What makes for a good politician ? What might the history of politics and politicians show those seek power? Andrew Adonis has produced masterful biography of Ernest Bevin who he describes as Labour’s Churchill. I was glad to be reminded of both the man, the story and the legacy having spent much time in my postgraduate research looking at another working class entrepreneur, Aneurin Bevan and the early history of the establishment of the NHS.
Bevin founded the Transport & General Workers’ Union leading the movement by building the T&G into the largest and most effective union in the free world. This equipped him with the stature and the skills to mobilise labour and industry to win the struggle against the Nazis. It was a struggle than required tenacity, a readiness to tackle power in the courts and a total commitment to hard work over long hours and weeks.
Adonis brings the man to life. It is full of colour and energy and conviction. What Bevin demonstrates is the ability to understand people and he does so out of his won working class roots, he understood poverty and hunger. He endured poor working conditions and pay for years. He battled with power and privilege in the workplace and the courts. A love of his country was combined with a deep desire to improve the lives of working people.
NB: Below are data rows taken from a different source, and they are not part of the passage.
import Mathlib
import Literature.NumberTheory.LFunctions.Zhang2022.Section4PerronIntegrability
import Literature.NumberTheory.LFunctions.Zhang2022.Section4TildeZ
import Literature.NumberTheory.LFunctions.RamanujanDivisorSquare
import Literature.NumberTheory.Sieve.DivisorBound
import HarnessLib

/-!
# Zhang (2022) §4, proof of Lemma 4.4: generic estimates for the shifted Perron contours of
# (4.7)–(4.9) — Gaussian tails of `ω₁`, the tail series `Σ_{n>P²}ν(n)ψ̄(n)n^{−z}`, and the
# Stirling size of `Z̃(s+w,ψ)` at all heights

Topic `Literature/NumberTheory/LFunctions/Zhang2022` (Landau–Siegel audit tree; verdict-neutral;
D-0069 campaign nodes **Z22:§4.u030–u037** / **Z22:(4.7)–(4.9)**, locator [Z22 pp.19–21, proof of
Lemma 4.4, tex L1086–L1125]). Y. Zhang, *Discrete mean estimates and the Landau–Siegel zero*,
arXiv:2211.02515v1 (2022) [Zhang2022LandauSiegel] — **an unrefereed manuscript under adjudication**:

> To prove (4.7) [(4.8), (4.9)] we move the contour of integration to the vertical segments
> `w = 10 + iv` [`−α + iv`, `−σ−10 + iv`] with `|v| < 𝓛²⁰`, `w = −σ−1/2 + iv` with `|v| ≥ 𝓛²⁰`, and to
> the two connecting horizontal segments `w = u ± i𝓛²⁰` […]. By a trivial bound for `ω₁(w)`, (4.5)
> [and trivial bounds for the involved sum] …

This file supplies the "trivial bounds" as theorems (no definition, no named fact), for the
dischargers of `Section4.Contour47Bound` / `Line48Bound` / `Contour49Bound`:

* `integral_Ioi_sq_mul_gauss_le` — the Gaussian tail with a quadratic weight:
  `∫_{v>V} (A + v²)e^{−v²/(4Λ)} dv ≤ e^{−V²/(8Λ)}(A + 16Λ)√(16πΛ)` (`A ≥ 0`, `Λ > 0`, `V ≥ 0`), and
  the mirror `integral_Iic_sq_mul_gauss_le`;
* `norm_tailSum_le_uniform` / `norm_tailSum_le_mul_rpow` — the tail `Σ_{n>P²}ν(n)ψ̄(n)n^{−z}` of
  `L(z,ψ̄)L(z,χψ̄)` (`Section4.tailSum`): for `Re z ≥ 3/2`, `|tailSum z| ≤ T` with the absolute
  `T = C_τ Σ n^{−5/4}` (`|ν(n)| ≤ τ(n) ≤ C_τ n^{1/4}`, tree `norm_divisorSumChar_le`,
  `Sieve.exists_card_divisors_le_mul_rpow`), and for `Re z ≥ 3/2 + b`, `b ≥ 0`,
  `|tailSum z| ≤ (P²)^{−b}·T` (termwise `n^{−b} ≤ (P²)^{−b}` for `n > P²`);
* `norm_tildeZ_le_two_mul` — **(4.5) as an upper bound at every height** (tree Stirling
  `GammaFactor.abs_norm_tildeZ_sub_le` with `A = 11`): for primitive `ψ (mod k₁)`, `θ₂ (mod k₂)`,
  `|σ′| ≤ 11`, `t′ ≥ 82080`: `|Z̃(σ′+it′)| ≤ 2(k₁k₂(t′/2π)²)^{1/2−σ′}`.

WHAT THIS IS NOT: any statement about Theorems 1–2 of the manuscript or about Landau–Siegel zeros.

## References

* Y. Zhang, arXiv:2211.02515v1 (2022), §4 pp.19–21 (proof of Lemma 4.4), (4.5).
  [cite: Zhang2022LandauSiegel, §4 Lemma 4.4 (proof)]
* G. H. Hardy, E. M. Wright, *An Introduction to the Theory of Numbers*, Thm 315 (through the
  tree's `Sieve.DivisorBound`). [cite: HardyWright2008, Theorem 315]
-/

noncomputable section

open Complex Real Set MeasureTheory

namespace Literature.NumberTheory.LFunctions.Zhang2022.Section4

open Skeleton

/-! ### Gaussian tails with a quadratic weight -/

/-- `y·e^{−y} ≤ 1` for `y ≥ 0`, in the form `v²e^{−v²/(8Λ)} ≤ 16Λ·e^{−v²/(16Λ)}` (`Λ > 0`).
[folklore] -/
private lemma sq_mul_exp_le {Λ : ℝ} (hΛ : 0 < Λ) (v : ℝ) :
    v ^ 2 * Real.exp (-(v ^ 2) / (8 * Λ)) ≤ 16 * Λ * Real.exp (-(v ^ 2) / (16 * Λ)) := by
  have hy : v ^ 2 / (16 * Λ) ≤ Real.exp (v ^ 2 / (16 * Λ)) := by
    have := Real.add_one_le_exp (v ^ 2 / (16 * Λ)); linarith
  have e1 : Real.exp (-(v ^ 2) / (8 * Λ)) =
      Real.exp (-(v ^ 2) / (16 * Λ)) * Real.exp (-(v ^ 2) / (16 * Λ)) := by
    rw [← Real.exp_add]; congr 1; field_simp; ring
  have e2 : Real.exp (-(v ^ 2) / (16 * Λ)) * Real.exp (v ^ 2 / (16 * Λ)) = 1 := by
    rw [← Real.exp_add]; simp [neg_div]
  have hpos : 0 < Real.exp (-(v ^ 2) / (16 * Λ)) := Real.exp_pos _
  -- `v² ≤ 16Λ·exp(v²/(16Λ))`
  have h1 : v ^ 2 ≤ 16 * Λ * Real.exp (v ^ 2 / (16 * Λ)) := by
    rw [div_le_iff₀ (by positivity)] at hy; linarith
  rw [e1, ← mul_assoc]
  refine mul_le_mul_of_nonneg_right ?_ hpos.le
  calc v ^ 2 * Real.exp (-(v ^ 2) / (16 * Λ))
      ≤ 16 * Λ * Real.exp (v ^ 2 / (16 * Λ)) * Real.exp (-(v ^ 2) / (16 * Λ)) :=
        mul_le_mul_of_nonneg_right h1 hpos.le
    _ = 16 * Λ := by rw [mul_assoc, mul_comm (Real.exp _), e2, mul_one]

/-- Pointwise: for `|v| ≥ V`, `A ≥ 0`, `Λ > 0`,
`(A + v²)e^{−v²/(4Λ)} ≤ e^{−V²/(8Λ)}(A + 16Λ)e^{−v²/(16Λ)}` (the "trivial bound for `ω₁(w)`" on the
tails of the shifted contours). [cite: Zhang2022LandauSiegel, §4 Lemma 4.4 (proof)] -/
theorem sq_weight_gauss_le {Λ A V v : ℝ} (hΛ : 0 < Λ) (hA : 0 ≤ A) (hv : V ≤ |v|) (hV : 0 ≤ V) :
    (A + v ^ 2) * Real.exp (-(v ^ 2) / (4 * Λ))
      ≤ Real.exp (-(V ^ 2) / (8 * Λ)) * ((A + 16 * Λ) * Real.exp (-(v ^ 2) / (16 * Λ))) := by
  have hV2 : V ^ 2 ≤ v ^ 2 := by
    have := sq_abs v; nlinarith [abs_nonneg v]
  have e1 : Real.exp (-(v ^ 2) / (4 * Λ)) =
      Real.exp (-(v ^ 2) / (8 * Λ)) * Real.exp (-(v ^ 2) / (8 * Λ)) := by
    rw [← Real.exp_add]; congr 1; field_simp; ring
  have h1 : Real.exp (-(v ^ 2) / (8 * Λ)) ≤ Real.exp (-(V ^ 2) / (8 * Λ)) := by
    refine Real.exp_le_exp.mpr ?_
    rw [div_le_div_iff_of_pos_right (by positivity)]; linarith
  have h2 : Real.exp (-(v ^ 2) / (8 * Λ)) ≤ Real.exp (-(v ^ 2) / (16 * Λ)) := by
    refine Real.exp_le_exp.mpr ?_
    rw [div_le_div_iff₀ (by positivity) (by positivity)]; nlinarith [sq_nonneg v]
  have h3 := sq_mul_exp_le hΛ v
  have hp8 : 0 < Real.exp (-(v ^ 2) / (8 * Λ)) := Real.exp_pos _
  have hp16 : 0 < Real.exp (-(v ^ 2) / (16 * Λ)) := Real.exp_pos _
  rw [e1, ← mul_assoc]
  calc (A + v ^ 2) * Real.exp (-(v ^ 2) / (8 * Λ)) * Real.exp (-(v ^ 2) / (8 * Λ))
      = Real.exp (-(v ^ 2) / (8 * Λ)) *
          (A * Real.exp (-(v ^ 2) / (8 * Λ)) + v ^ 2 * Real.exp (-(v ^ 2) / (8 * Λ))) := by ring
    _ ≤ Real.exp (-(V ^ 2) / (8 * Λ)) *
          (A * Real.exp (-(v ^ 2) / (16 * Λ)) + 16 * Λ * Real.exp (-(v ^ 2) / (16 * Λ))) := by
        refine mul_le_mul h1 ?_ (by positivity) (by positivity)
        exact add_le_add (mul_le_mul_of_nonneg_left h2 hA) h3
    _ = Real.exp (-(V ^ 2) / (8 * Λ)) * ((A + 16 * Λ) * Real.exp (-(v ^ 2) / (16 * Λ))) := by ring

/-- **Gaussian tail with quadratic weight**: for `A ≥ 0`, `Λ > 0`, `V ≥ 0`,
`∫_{v>V} (A + v²)e^{−v²/(4Λ)} dv ≤ e^{−V²/(8Λ)}·(A + 16Λ)·√(16πΛ)` ("a trivial bound for `ω₁(w)`"
on the tails `|v| ≥ 𝓛²⁰` of the shifted contours, p. 20). [cite: Zhang2022LandauSiegel, §4 Lemma 4.4 (proof)] -/
theorem integral_Ioi_sq_mul_gauss_le {Λ A V : ℝ} (hΛ : 0 < Λ) (hA : 0 ≤ A) (hV : 0 ≤ V) :
    ∫ v in Ioi V, (A + v ^ 2) * Real.exp (-(v ^ 2) / (4 * Λ))
      ≤ Real.exp (-(V ^ 2) / (8 * Λ)) * (A + 16 * Λ) * Real.sqrt (16 * π * Λ) := by
  have hb : 0 < 1 / (16 * Λ) := by positivity
  have hb4 : 0 < 1 / (4 * Λ) := by positivity
  have hg : Integrable fun v : ℝ => Real.exp (-(1 / (16 * Λ)) * v ^ 2) :=
    integrable_exp_neg_mul_sq hb
  have hg' : Integrable fun v : ℝ =>
      Real.exp (-(V ^ 2) / (8 * Λ)) * ((A + 16 * Λ) * Real.exp (-(v ^ 2) / (16 * Λ))) := by
    have := (hg.const_mul (A + 16 * Λ)).const_mul (Real.exp (-(V ^ 2) / (8 * Λ)))
    refine this.congr (ae_of_all _ fun v => ?_)
    simp only
    congr 3
    field_simp
  -- the integrand itself is integrable (Gaussian moments)
  have hf1 : Integrable fun v : ℝ => Real.exp (-(1 / (4 * Λ)) * v ^ 2) := integrable_exp_neg_mul_sq hb4
  have hf2 : Integrable fun v : ℝ => v ^ 2 * Real.exp (-(1 / (4 * Λ)) * v ^ 2) := by
    have := integrable_rpow_mul_exp_neg_mul_sq hb4 (show (-1 : ℝ) < 2 by norm_num)
    simpa [Real.rpow_two] using this
  have hf : Integrable fun v : ℝ => (A + v ^ 2) * Real.exp (-(v ^ 2) / (4 * Λ)) := by
    have := (hf1.const_mul A).add hf2
    refine this.congr (ae_of_all _ fun v => ?_)
    simp only [Pi.add_apply]
    have e : -(1 / (4 * Λ)) * v ^ 2 = -(v ^ 2) / (4 * Λ) := by field_simp
    rw [e]; ring
  calc ∫ v in Ioi V, (A + v ^ 2) * Real.exp (-(v ^ 2) / (4 * Λ))
      ≤ ∫ v in Ioi V, Real.exp (-(V ^ 2) / (8 * Λ)) *
          ((A + 16 * Λ) * Real.exp (-(v ^ 2) / (16 * Λ))) := by
        refine setIntegral_mono_on hf.integrableOn hg'.integrableOn measurableSet_Ioi ?_
        intro v hv
        exact sq_weight_gauss_le hΛ hA ((le_of_lt hv).trans (le_abs_self v)) hV
    _ ≤ ∫ v, Real.exp (-(V ^ 2) / (8 * Λ)) *
          ((A + 16 * Λ) * Real.exp (-(v ^ 2) / (16 * Λ))) :=
        setIntegral_le_integral hg' (ae_of_all _ fun v => by positivity)
    _ = Real.exp (-(V ^ 2) / (8 * Λ)) * (A + 16 * Λ) * Real.sqrt (16 * π * Λ) := by
        rw [integral_const_mul, integral_const_mul]
        have e : ∫ v : ℝ, Real.exp (-(v ^ 2) / (16 * Λ)) = Real.sqrt (π / (1 / (16 * Λ))) := by
          rw [← integral_gaussian]
          congr 1; funext v; congr 1; field_simp
        rw [e]
        have : π / (1 / (16 * Λ)) = 16 * π * Λ := by field_simp
        rw [this]; ring

/-- The mirror tail `∫_{v≤−V} (A + v²)e^{−v²/(4Λ)} dv ≤ e^{−V²/(8Λ)}·(A + 16Λ)·√(16πΛ)`.
[cite: Zhang2022LandauSiegel, §4 Lemma 4.4 (proof)] -/
theorem integral_Iic_sq_mul_gauss_le {Λ A V : ℝ} (hΛ : 0 < Λ) (hA : 0 ≤ A) (hV : 0 ≤ V) :
    ∫ v in Iic (-V), (A + v ^ 2) * Real.exp (-(v ^ 2) / (4 * Λ))
      ≤ Real.exp (-(V ^ 2) / (8 * Λ)) * (A + 16 * Λ) * Real.sqrt (16 * π * Λ) := by
  have h := integral_Ioi_sq_mul_gauss_le hΛ hA hV
  have e : ∫ v in Iic (-V), (A + v ^ 2) * Real.exp (-(v ^ 2) / (4 * Λ))
      = ∫ v in Ioi V, (A + v ^ 2) * Real.exp (-(v ^ 2) / (4 * Λ)) := by
    rw [← integral_comp_neg_Ioi]
    refine setIntegral_congr_fun measurableSet_Ioi fun v _ => ?_
    simp only [neg_sq]
  rw [e]; exact h

/-! ### The tail series `Σ_{n>P²} ν(n)ψ̄(n)n^{−z}` -/

section Tail

variable {D : ℕ} (χ : DirichletCharacter ℂ D) (x : Chr D)

/-- The absolute divisor-bound constant `C_τ ≥ 1` with `τ(n) ≤ C_τ n^{1/4}` (Hardy–Wright 315 via the
tree), chosen once. [cite: HardyWright2008, Theorem 315] -/
private theorem tau_bound : ∃ C : ℝ, 1 ≤ C ∧ ∀ n : ℕ, n ≠ 0 →
    ((n.divisors.card : ℕ) : ℝ) ≤ C * (n : ℝ) ^ (1 / 4 : ℝ) :=
  Literature.NumberTheory.Sieve.exists_card_divisors_le_mul_rpow (by norm_num)

/-- Termwise bound: for `Re z ≥ 3/2 + b`, `b ≥ 0`, `n > P²`,
`|ν(n)ψ̄(n)n^{−z}| ≤ C_τ·(P²)^{−b}·n^{−5/4}` (and `0` for `n ≤ P²`), with `C_τ` from the divisor bound.
[cite: Zhang2022LandauSiegel, §4 (4.9) (proof)] -/
theorem norm_tailSummand_le_uniform {C : ℝ} (hC1 : 1 ≤ C)
    (hC : ∀ n : ℕ, n ≠ 0 → ((n.divisors.card : ℕ) : ℝ) ≤ C * (n : ℝ) ^ (1 / 4 : ℝ))
    {b : ℝ} (hb : 0 ≤ b) {z : ℂ} (hz : 3 / 2 + b ≤ z.re) (hP : 1 ≤ bigP D) (n : ℕ) :
    ‖(if bigP D ^ 2 < (n : ℝ) then nu χ n * psiBarFn x n * (n : ℂ) ^ (-z) else 0)‖
      ≤ C * (bigP D ^ 2) ^ (-b) * ((n : ℝ) ^ (-(5 / 4 : ℝ))) := by
  have hP2 : 1 ≤ bigP D ^ 2 := one_le_pow₀ hP
  split_ifs with hn
  · have hn1 : (1 : ℝ) < n := lt_of_le_of_lt hP2 hn
    have hn0 : 0 < (n : ℝ) := by linarith
    have hn0' : n ≠ 0 := by exact_mod_cast hn0.ne'
    rw [norm_mul, norm_mul, Complex.norm_natCast_cpow_of_pos (Nat.pos_of_ne_zero hn0'),
      Complex.neg_re]
    have hν : ‖nu χ n‖ ≤ C * (n : ℝ) ^ (1 / 4 : ℝ) :=
      (Literature.NumberTheory.LFunctions.norm_divisorSumChar_le χ n).trans (hC n hn0')
    have hψ : ‖psiBarFn x n‖ ≤ 1 := by
      rw [psiBarFn, Complex.norm_conj]; exact x.ψ.norm_le_one _
    -- `n^{−Re z} ≤ n^{−3/2−b} = n^{−5/4}·n^{−1/4}·n^{−b} ≤ n^{−5/4}·n^{−1/4}·(P²)^{−b}`
    have h1 : (n : ℝ) ^ (-z.re) ≤ (n : ℝ) ^ (-(3 / 2 + b)) :=
      Real.rpow_le_rpow_of_exponent_le hn1.le (by linarith)
    have h2 : (n : ℝ) ^ (-(3 / 2 + b)) = (n : ℝ) ^ (-(5 / 4 : ℝ)) * (n : ℝ) ^ (-(1 / 4 : ℝ)) *
        (n : ℝ) ^ (-b) := by
      rw [← Real.rpow_add hn0, ← Real.rpow_add hn0]; congr 1; ring
    have h3 : (n : ℝ) ^ (-b) ≤ (bigP D ^ 2) ^ (-b) :=
      Real.rpow_le_rpow_of_nonpos (by positivity) hn.le (by linarith)
    have h4 : C * (n : ℝ) ^ (1 / 4 : ℝ) * (n : ℝ) ^ (-(1 / 4 : ℝ)) = C := by
      rw [mul_assoc, ← Real.rpow_add hn0]; norm_num
    calc ‖nu χ n‖ * ‖psiBarFn x n‖ * (n : ℝ) ^ (-z.re)
        ≤ (C * (n : ℝ) ^ (1 / 4 : ℝ)) * 1 * (n : ℝ) ^ (-(3 / 2 + b)) := by
          gcongr
      _ = C * (n : ℝ) ^ (1 / 4 : ℝ) * (n : ℝ) ^ (-(1 / 4 : ℝ)) * (n : ℝ) ^ (-b) *
            (n : ℝ) ^ (-(5 / 4 : ℝ)) := by rw [h2]; ring
      _ = C * (n : ℝ) ^ (-b) * (n : ℝ) ^ (-(5 / 4 : ℝ)) := by rw [h4]
      _ ≤ C * (bigP D ^ 2) ^ (-b) * (n : ℝ) ^ (-(5 / 4 : ℝ)) := by
          gcongr
  · rw [norm_zero]; positivity

/-- **The tail series is small/bounded**: for `Re z ≥ 3/2 + b` (`b ≥ 0`) and `P ≥ 1`,
`|Σ_{n>P²} ν(n)ψ̄(n)n^{−z}| ≤ C_τ·(P²)^{−b}·Σ_{n≥1} n^{−5/4}` ("trivial bounds for … the involved
sum", p. 21; `b = 0` on the tails/horizontals, `b = 19/2` on `Re w = −σ−10`).
[cite: Zhang2022LandauSiegel, §4 (4.9) (proof)] -/
theorem norm_tailSum_le_mul_rpow {C : ℝ} (hC1 : 1 ≤ C)
    (hC : ∀ n : ℕ, n ≠ 0 → ((n.divisors.card : ℕ) : ℝ) ≤ C * (n : ℝ) ^ (1 / 4 : ℝ))
    {b : ℝ} (hb : 0 ≤ b) {z : ℂ} (hz : 3 / 2 + b ≤ z.re) (hP : 1 ≤ bigP D) :
    ‖tailSum χ x z‖ ≤ C * (bigP D ^ 2) ^ (-b) * ∑' n : ℕ, (n : ℝ) ^ (-(5 / 4 : ℝ)) := by
  have hsum : Summable fun n : ℕ => (n : ℝ) ^ (-(5 / 4 : ℝ)) :=
    Real.summable_nat_rpow.mpr (by norm_num)
  have hmaj : Summable fun n : ℕ => C * (bigP D ^ 2) ^ (-b) * (n : ℝ) ^ (-(5 / 4 : ℝ)) :=
    hsum.mul_left _
  have hpt := norm_tailSummand_le_uniform χ x hC1 hC hb hz hP
  have hns : Summable fun n : ℕ =>
      ‖(if bigP D ^ 2 < (n : ℝ) then nu χ n * psiBarFn x n * (n : ℂ) ^ (-z) else 0)‖ :=
    Summable.of_nonneg_of_le (fun n => norm_nonneg _) hpt hmaj
  rw [tailSum]
  calc ‖∑' n : ℕ, (if bigP D ^ 2 < (n : ℝ) then nu χ n * psiBarFn x n * (n : ℂ) ^ (-z) else 0)‖
      ≤ ∑' n : ℕ, ‖(if bigP D ^ 2 < (n : ℝ) then nu χ n * psiBarFn x n * (n : ℂ) ^ (-z) else 0)‖ :=
        norm_tsum_le_tsum_norm hns
    _ ≤ ∑' n : ℕ, C * (bigP D ^ 2) ^ (-b) * (n : ℝ) ^ (-(5 / 4 : ℝ)) :=
        hns.tsum_le_tsum hpt hmaj
    _ = C * (bigP D ^ 2) ^ (-b) * ∑' n : ℕ, (n : ℝ) ^ (-(5 / 4 : ℝ)) := tsum_mul_left

/-- The case `b = 0`: for `Re z ≥ 3/2`, `|Σ_{n>P²} ν(n)ψ̄(n)n^{−z}| ≤ C_τ·Σ n^{−5/4}`.
[cite: Zhang2022LandauSiegel, §4 (4.9) (proof)] -/
theorem norm_tailSum_le_uniform {C : ℝ} (hC1 : 1 ≤ C)
    (hC : ∀ n : ℕ, n ≠ 0 → ((n.divisors.card : ℕ) : ℝ) ≤ C * (n : ℝ) ^ (1 / 4 : ℝ))
    {z : ℂ} (hz : 3 / 2 ≤ z.re) (hP : 1 ≤ bigP D) :
    ‖tailSum χ x z‖ ≤ C * ∑' n : ℕ, (n : ℝ) ^ (-(5 / 4 : ℝ)) := by
  have h := norm_tailSum_le_mul_rpow χ x hC1 hC le_rfl (b := 0) (by simpa using hz) hP
  simpa using h

end Tail

/-! ### (4.5) as an upper bound at every height -/

/-- **`|Z̃(σ′+it′)| ≤ 2(k₁k₂(t′/2π)²)^{1/2−σ′}`** for primitive `ψ (mod k₁)`, `θ₂ (mod k₂)`,
`|σ′| ≤ 11`, `t′ ≥ 82080` (`= 570·12²`): the tree's exact Stirling form of (4.5)
(`GammaFactor.abs_norm_tildeZ_sub_le`, relative error `570(A+1)²/t′ ≤ 1` with `A = 11`) read as
an upper bound — valid at EVERY height `t′`, which is what the shifted contours of (4.7)–(4.9)
(heights `t + v`, `|v| ≤ 𝓛²⁰`) require beyond the printed window of (4.5).
[cite: Zhang2022LandauSiegel, §4 (4.5)] -/
theorem norm_tildeZ_le_two_mul {k₁ k₂ : ℕ} [NeZero k₁] [NeZero k₂]
    {ψ : DirichletCharacter ℂ k₁} {θ₂ : DirichletCharacter ℂ k₂} (hψ : ψ.IsPrimitive)
    (hθ : θ₂.IsPrimitive) {σ' t' : ℝ} (hσ : |σ'| ≤ 11) (ht : 82080 ≤ t') :
    ‖GammaFactor.tildeZ ψ θ₂ (σ' + t' * I)‖
      ≤ 2 * ((k₁ : ℝ) * k₂ * (t' / (2 * π)) ^ 2) ^ (1 / 2 - σ') := by
  have h := GammaFactor.abs_norm_tildeZ_sub_le hψ hθ (A := 11) (by norm_num) hσ
    (by norm_num at ht ⊢; linarith)
  set M : ℝ := ((k₁ : ℝ) * k₂ * (t' / (2 * π)) ^ 2) ^ (1 / 2 - σ') with hM
  have hM0 : 0 ≤ M := by rw [hM]; positivity
  have hrel : 570 * ((11 : ℝ) + 1) ^ 2 / t' ≤ 1 := by
    rw [div_le_one (by linarith)]; norm_num; linarith
  have h1 := (abs_le.mp h).2
  have h2 : 570 * ((11 : ℝ) + 1) ^ 2 / t' * M ≤ 1 * M := mul_le_mul_of_nonneg_right hrel hM0
  linarith

end Literature.NumberTheory.LFunctions.Zhang2022.Section4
Here is a picture of a working class hero that was and remained in touch with people.
Bevin came from literally nothing. His was a desperately poor background. Born in 1881 into a Somerset family of illiterate labourers, he was orphaned at eight and turned up in Bristol at 13 with little more than the clothes on his back. It was in these years that he developed skills of advocacy and negotiation. All this, we are told, was helped by religious roots in the Baptist Church.as a union organiser. There was passion and clear articulation of the core questions about the shape of the common good. As Adonis puts it: “Bevin was revolutionary about ends, democratic about means.”
I wonder how the modern Labour Party strategists would view such a life? What price is worth paying for equality and justice? How do we organise economics in such a way that safeguarded the welfare of workers, the importance of industrial and commercial partnership ? Is it possible to recover a deeper sense of collectivism ? In all this democracy needs to be guarded against totalitarianism so that we have a clearer sense of how power works and for whom. Churchill called him “the most distinguished man that the Labour party has thrown up in my time”.
We all live with our flaws and Adonis is are of his flaws. Bevin failed to engage with the nascent integration of Europe and made a mess of the Israel/Palestine question. Adonis suggests that this was because Bevin had had a streak of antisemitism.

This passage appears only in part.